Coronavirus: 19 members of ‘NHS family’ have now died, says health secretary

Announcement comes after UK records worst total daily death toll from coronavirus 

Maya Oppenheim
Saturday 11 April 2020 09:19 BST
Hancock gives death toll update and claims enough capacity to test NHS staff

The health secretary has announced that 19 NHS workers have died from coronavirus as the pandemic continues to escalate.

Matt Hancock said work was being carried out to assess whether the NHS staff came into contact with the virus while fighting the crisis on the front lines or outside of the workplace.

The announcement comes after the trade union for doctors warned personal protective equipment (PPE) supplies in London and Yorkshire are at “dangerously low levels”.​​

Mr Hancock told BBC Breakfast on Saturday: “Very sadly, 19 members of the NHS family have died. My heart goes out to their families. These are people who have put themselves on the front line.

“Work is going on to establish whether they caught coronavirus in the line of duty while at work or whether, like so many other people, caught it [while going about] the rest of their lives. It is obviously quite difficult to work that out.”

Mr Hancock, who has recently recovered from the virus, added: “I’m particularly struck at the high proportion of people from minority ethnic backgrounds and people who have come to this country to work in the NHS who have died of coronavirus. I find it really upsetting actually.”

The warning comes after the UK recorded its worst daily death toll from the coronavirus outbreak – with a record increase of 980 on the previous day.

This figure, which refers to those who died in UK hospitals in the space of just 24 hours, is a higher daily fatality rate than Spain or Italy has recorded. It increases the total UK death rate to 8,958.​

Dame Donna Kinnair, general secretary of the Royal College of Nursing, said nurses are telling her every day they do not have adequate amounts of PPE which includes essential items such as hand sanitiser, gloves, aprons, and face masks.

A consultant who warned Boris Johnson about the need for more PPE to keep NHS staff safe amid the coronavirus emergency also died from the virus.

Abdul Mabud Chowdhury, a 53-year-old urologist who worked at Homerton Hospital in Hackney, east London, begged the prime minister to “ensure personal protective equipment (PPE) for each and every NHS worker” in a Facebook post last month.

Mr Chowdhury, who has been hailed a “hero”, suffered from no underlying health conditions. The consultant, who died after spending 15 days in hospital in Romford, told Mr Johnson that healthcare staff have a “human right like others to live in this world disease-free with our family and children”.
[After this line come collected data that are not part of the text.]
import Mathlib
import Summits.Ventures.PercRepro2.Tail2D
import Summits.Ventures.PercRepro2.Tail2DFlowTwoLemmas
import Summits.Ventures.PercRepro2.Tail2DFlow3M2

/-!
# Necessary conditions for the flow-three parallel step (mine-b g30)

The transport theorem `hconv3_isMTail` gives SUFFICIENT conditions on the ten weights `n_ij` of a
max-flow-3 factor under which the ten-point convolution of every M♮ tail is again an M♮ tail. This
file records the two simplest NECESSARY conditions, read off two explicit M♮ tails:

* the FLAT tail `flat L`, the indicator of the clipped triangle `{a⁺ + b⁺ ≤ L}`, and
* the GEOMETRIC level tail `geom R L`, equal to `R^(L − level)` on the triangle (`1 ≤ R`).

At a base point of the top level the `m1` defect of the convolution with the flat tail is exactly
`(n00 − m₁)·S − m₁²`, with `m₁ = n10 + n01` the level-one mass and `S` the mass of the levels `≥ 2`;
for the geometric tail it is `(n00 − R·m₁)(m₂ + R·m₃) − m₁²`. Hence every weight vector for which
the ten-point convolution preserves the class — in particular every flow-3 law of the class `𝒴`
(registry §32.2) — satisfies `(n00 − m₁)·S ≤ m₁²` and `(n00 − R·m₁)(m₂ + R·m₃) ≤ m₁²` for every
real `R ≥ 1` (`flow3_necessary`).

The flat tail also explains the obstacle of the wide laws `P(e³) ∧ P(e^d)`: at its top level the
`m1` coefficient of the pair `{(0,0),(1,2)}` is `1` (`flat_top_orphan_one`) while every pair of two
points of level `≥ 2` has coefficient `0` (`flat_top_high_zero`) — so no absorption inequality of
the form `c{(0,0),(1,2)} + Σ c(I) ≤ 0` with absorbers `I` among the signed pairs containing a
top-level point can hold on all M♮ tails; the weight `n00·n12` of that pair must be paid by the
UNSIGNED pairs `{(0,1),t}`, `{(1,0),t}`. Finally `abs1_orphan_le` bounds that coefficient by the
log-concavity defect of the column through the base point.
-/

namespace Summit.Ventures.PercRepro2.Tail2D

/-- the flat tail: the indicator of the clipped triangle `{a⁺ + b⁺ ≤ L}` -/
noncomputable def flat (L : ℤ) (a b : ℤ) : ℝ := if max a 0 + max b 0 ≤ L then 1 else 0

/-- the flat tail is an M♮ tail of level `L` -/
theorem flat_isMTail {L : ℤ} (hL : 0 ≤ L) : IsMTail (flat L) L where
  L_nonneg := hL
  clip₁ := by
    intro a b h; unfold flat
    have : max a 0 = max (0 : ℤ) 0 := by omega
    rw [this]
  clip₂ := by
    intro a b h; unfold flat
    have : max b 0 = max (0 : ℤ) 0 := by omega
    rw [this]
  pos := by intro a b h; unfold flat; simp [h]
  zero := by intro a b h; unfold flat; simp [not_le.2 h]
  anti₁ := by intro a b; unfold flat; split_ifs <;> norm_num; omega
  anti₂ := by intro a b; unfold flat; split_ifs <;> norm_num; omega
  m1 := by intro a b; unfold flat; split_ifs <;> norm_num <;> omega
  m2 := by intro a b; unfold flat; split_ifs <;> norm_num <;> omega
  m4 := by intro a b; unfold flat; split_ifs <;> norm_num <;> omega

/-- the geometric level tail: `R^(L − (a⁺ + b⁺))` on the clipped triangle, `0` outside -/
noncomputable def geom (R : ℝ) (L : ℤ) (a b : ℤ) : ℝ :=
  if max a 0 + max b 0 ≤ L then R ^ (L - (max a 0 + max b 0)).toNat else 0

/-- `R^m R^n ≤ R^p R^q` for `1 ≤ R` and `m + n ≤ p + q` -/
lemma geom_pow_mul_pow_le {R : ℝ} (hR : 1 ≤ R) {m n p q : ℕ} (h : m + n ≤ p + q) :
    R ^ m * R ^ n ≤ R ^ p * R ^ q := by
  rw [← pow_add, ← pow_add]; exact pow_le_pow_right₀ hR h

/-- the geometric level tail is an M♮ tail of level `L` for every ratio `R ≥ 1` (its logarithm is
affine in the level, so the three exchange inequalities hold with equality away from the clipping) -/
theorem geom_isMTail {R : ℝ} (hR : 1 ≤ R) {L : ℤ} (hL : 0 ≤ L) : IsMTail (geom R L) L where
  L_nonneg := hL
  clip₁ := by
    intro a b h; unfold geom
    have : max a 0 = max (0 : ℤ) 0 := by omega
    rw [this]
  clip₂ := by
    intro a b h; unfold geom
    have : max b 0 = max (0 : ℤ) 0 := by omega
    rw [this]
  pos := by
    intro a b h; unfold geom; simp only [h, if_true]
    exact pow_pos (by linarith) _
  zero := by intro a b h; unfold geom; simp [not_le.2 h]
  anti₁ := by
    intro a b; unfold geom
    split_ifs with h1 h2 h2
    · exact pow_le_pow_right₀ hR (by omega)
    · exfalso; omega
    · exact pow_nonneg (by linarith) _
    · exact le_rfl
  anti₂ := by
    intro a b; unfold geom
    split_ifs with h1 h2 h2
    · exact pow_le_pow_right₀ hR (by omega)
    · exfalso; omega
    · exact pow_nonneg (by linarith) _
    · exact le_rfl
  m1 := by
    intro a b; unfold geom
    have hR0 : (0 : ℝ) ≤ R := by linarith
    split_ifs <;> first
      | exact geom_pow_mul_pow_le hR (by omega)
      | (exfalso; omega)
      | (simp <;> positivity)
  m2 := by
    intro a b; unfold geom
    have hR0 : (0 : ℝ) ≤ R := by linarith
    split_ifs <;> first
      | exact geom_pow_mul_pow_le hR (by omega)
      | (exfalso; omega)
      | (simp <;> positivity)
  m4 := by
    intro a b; unfold geom
    have hR0 : (0 : ℝ) ≤ R := by linarith
    split_ifs <;> first
      | exact geom_pow_mul_pow_le hR (by omega)
      | (exfalso; omega)
      | (simp <;> positivity)

section Necessary

variable {n00 n10 n01 n20 n11 n02 n30 n21 n12 n03 : ℝ}

/-- FLAT SKELETON: if the ten-point convolution of the flat tail of level `6` is an M♮ tail, then
`(n00 − m₁)·S ≤ m₁²` (`m₁` = the level-one mass, `S` = the mass of the levels `≥ 2`) — the `m1`
inequality at the top-level base point `(3,3)`, where the convolution takes the values `S`, `M`,
`M − n00`, `M − n00` (`M` = the total mass) -/
theorem hconv3_flat_top
    (h : IsMTail (hconv3 n00 n10 n01 n20 n11 n02 n30 n21 n12 n03 (flat 6)) 9) :
    (n00 - n10 - n01) * (n20 + n11 + n02 + n30 + n21 + n12 + n03) ≤ (n10 + n01) ^ 2 := by
  have hm := h.m1 3 3
  norm_num [hconv3, flat] at hm
  linear_combination hm

/-- GEOMETRIC SKELETON: if the ten-point convolution of the geometric level tail of ratio `R ≥ 1`
and level `6` is an M♮ tail, then `(n00 − R·m₁)(m₂ + R·m₃) ≤ m₁²` (`m_k` = the level-`k` masses) —
the `m1` inequality at the top-level base point `(3,3)` -/
theorem hconv3_geom_top {R : ℝ}
    (h : IsMTail (hconv3 n00 n10 n01 n20 n11 n02 n30 n21 n12 n03 (geom R 6)) 9) :
    (n00 - R * (n10 + n01)) * ((n20 + n11 + n02) + R * (n30 + n21 + n12 + n03))
      ≤ (n10 + n01) ^ 2 := by
  have hm := h.m1 3 3
  norm_num [hconv3, geom] at hm
  rw [show Int.toNat 2 = 2 from rfl, show Int.toNat 3 = 3 from rfl] at hm
  linear_combination hm

/-- NECESSARY CONDITIONS for a max-flow-3 factor to preserve the class (to lie in `𝒴`): the two
skeleton inequalities, the geometric one for every real ratio `R ≥ 1` (`R = 1` is the flat one) -/
theorem flow3_necessary
    (hY : ∀ (T : ℤ → ℤ → ℝ) (L : ℤ), IsMTail T L →
      IsMTail (hconv3 n00 n10 n01 n20 n11 n02 n30 n21 n12 n03 T) (L + 3)) :
    (n00 - n10 - n01) * (n20 + n11 + n02 + n30 + n21 + n12 + n03) ≤ (n10 + n01) ^ 2 ∧
    ∀ R : ℝ, 1 ≤ R →
      (n00 - R * (n10 + n01)) * ((n20 + n11 + n02) + R * (n30 + n21 + n12 + n03))
        ≤ (n10 + n01) ^ 2 := by
  refine ⟨hconv3_flat_top (hY _ 6 (flat_isMTail (by norm_num))), fun R hR => ?_⟩
  exact hconv3_geom_top (hY _ 6 (geom_isMTail hR (by norm_num)))

end Necessary

section FlatTop

/-- at the top-level base point `(3,3)` of the flat tail of level `6`, the `m1` coefficient of the
pair `{(0,0),(1,2)}` (base points `(3,3)` and `(2,1)`) equals `1` -/
theorem flat_top_orphan_one :
    crossB1 (flat 6) 3 3 2 1 + crossB1 (flat 6) 2 1 3 3 = 1 := by
  norm_num [crossB1, flat]

/-- at the top-level base point `(3,3)` of the flat tail of level `6`, every pair of two points
`s`, `t` of the flow-3 triangle with both levels `≥ 2` has `m1` coefficient `0` — in particular
every signed pair containing a top-level point; together with `flat_top_orphan_one` this rules out
any absorption inequality `c{(0,0),(1,2)} + Σ c(I) ≤ 0` over such pairs `I` -/
theorem flat_top_high_zero (s₁ s₂ t₁ t₂ : ℤ) (hs : 0 ≤ s₁) (hs' : 0 ≤ s₂) (ht : 0 ≤ t₁)
    (ht' : 0 ≤ t₂) (hs2 : 2 ≤ s₁ + s₂) (hs3 : s₁ + s₂ ≤ 3) (ht2 : 2 ≤ t₁ + t₂)
    (ht3 : t₁ + t₂ ≤ 3) :
    crossB1 (flat 6) (3 - s₁) (3 - s₂) (3 - t₁) (3 - t₂)
      + crossB1 (flat 6) (3 - t₁) (3 - t₂) (3 - s₁) (3 - s₂) = 0 := by
  unfold crossB1 flat
  split_ifs <;> norm_num <;> omega

end FlatTop

section Orphan

variable {T : ℤ → ℤ → ℝ} {L : ℤ} (hT : IsMTail T L)
include hT

/-- the `m1` coefficient of the pair `{(0,0),(1,2)}` at the base point `(a,b)` is at most the
log-concavity defect `T(a,b)T(a,b−1) − T(a,b+1)T(a,b−2)` of the column through the base point: the
other bracket `T(a+1,b+1)T(a−1,b−2) − T(a+1,b)T(a−1,b−1)` is a `Δ₂`-cone instance (`d2_cone`) -/
lemma IsMTail.abs1_orphan_le (a b : ℤ) :
    crossB1 T a b (a - 1) (b - 2) + crossB1 T (a - 1) (b - 2) a b
      ≤ T a b * T a (b - 1) - T a (b + 1) * T a (b - 2) := by
  unfold crossB1
  have h := hT.d2_cone (a := a - 1) (b := b - 2) (a' := a + 1) (b' := b) (by omega) (by omega)
  ring_nf at h ⊢
  linarith only [h]

end Orphan

end Summit.Ventures.PercRepro2.Tail2D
Mr Johnson has been facing mounting pressure to tackle the failure to get sufficient amounts of PPE to frontline workers battling against the coronavirus outbreak.

Some 3,963 doctors warned they were “putting their lives on the line every day” due to being denied sufficient protective gear in an open letter in The Sunday Times.

“Intensive care doctors and anaesthetists have told us they have been carrying out the highest-risk procedure, putting a patient on a ventilator, with masks that expired in 2015,” the letter, which was published at the end of March, said.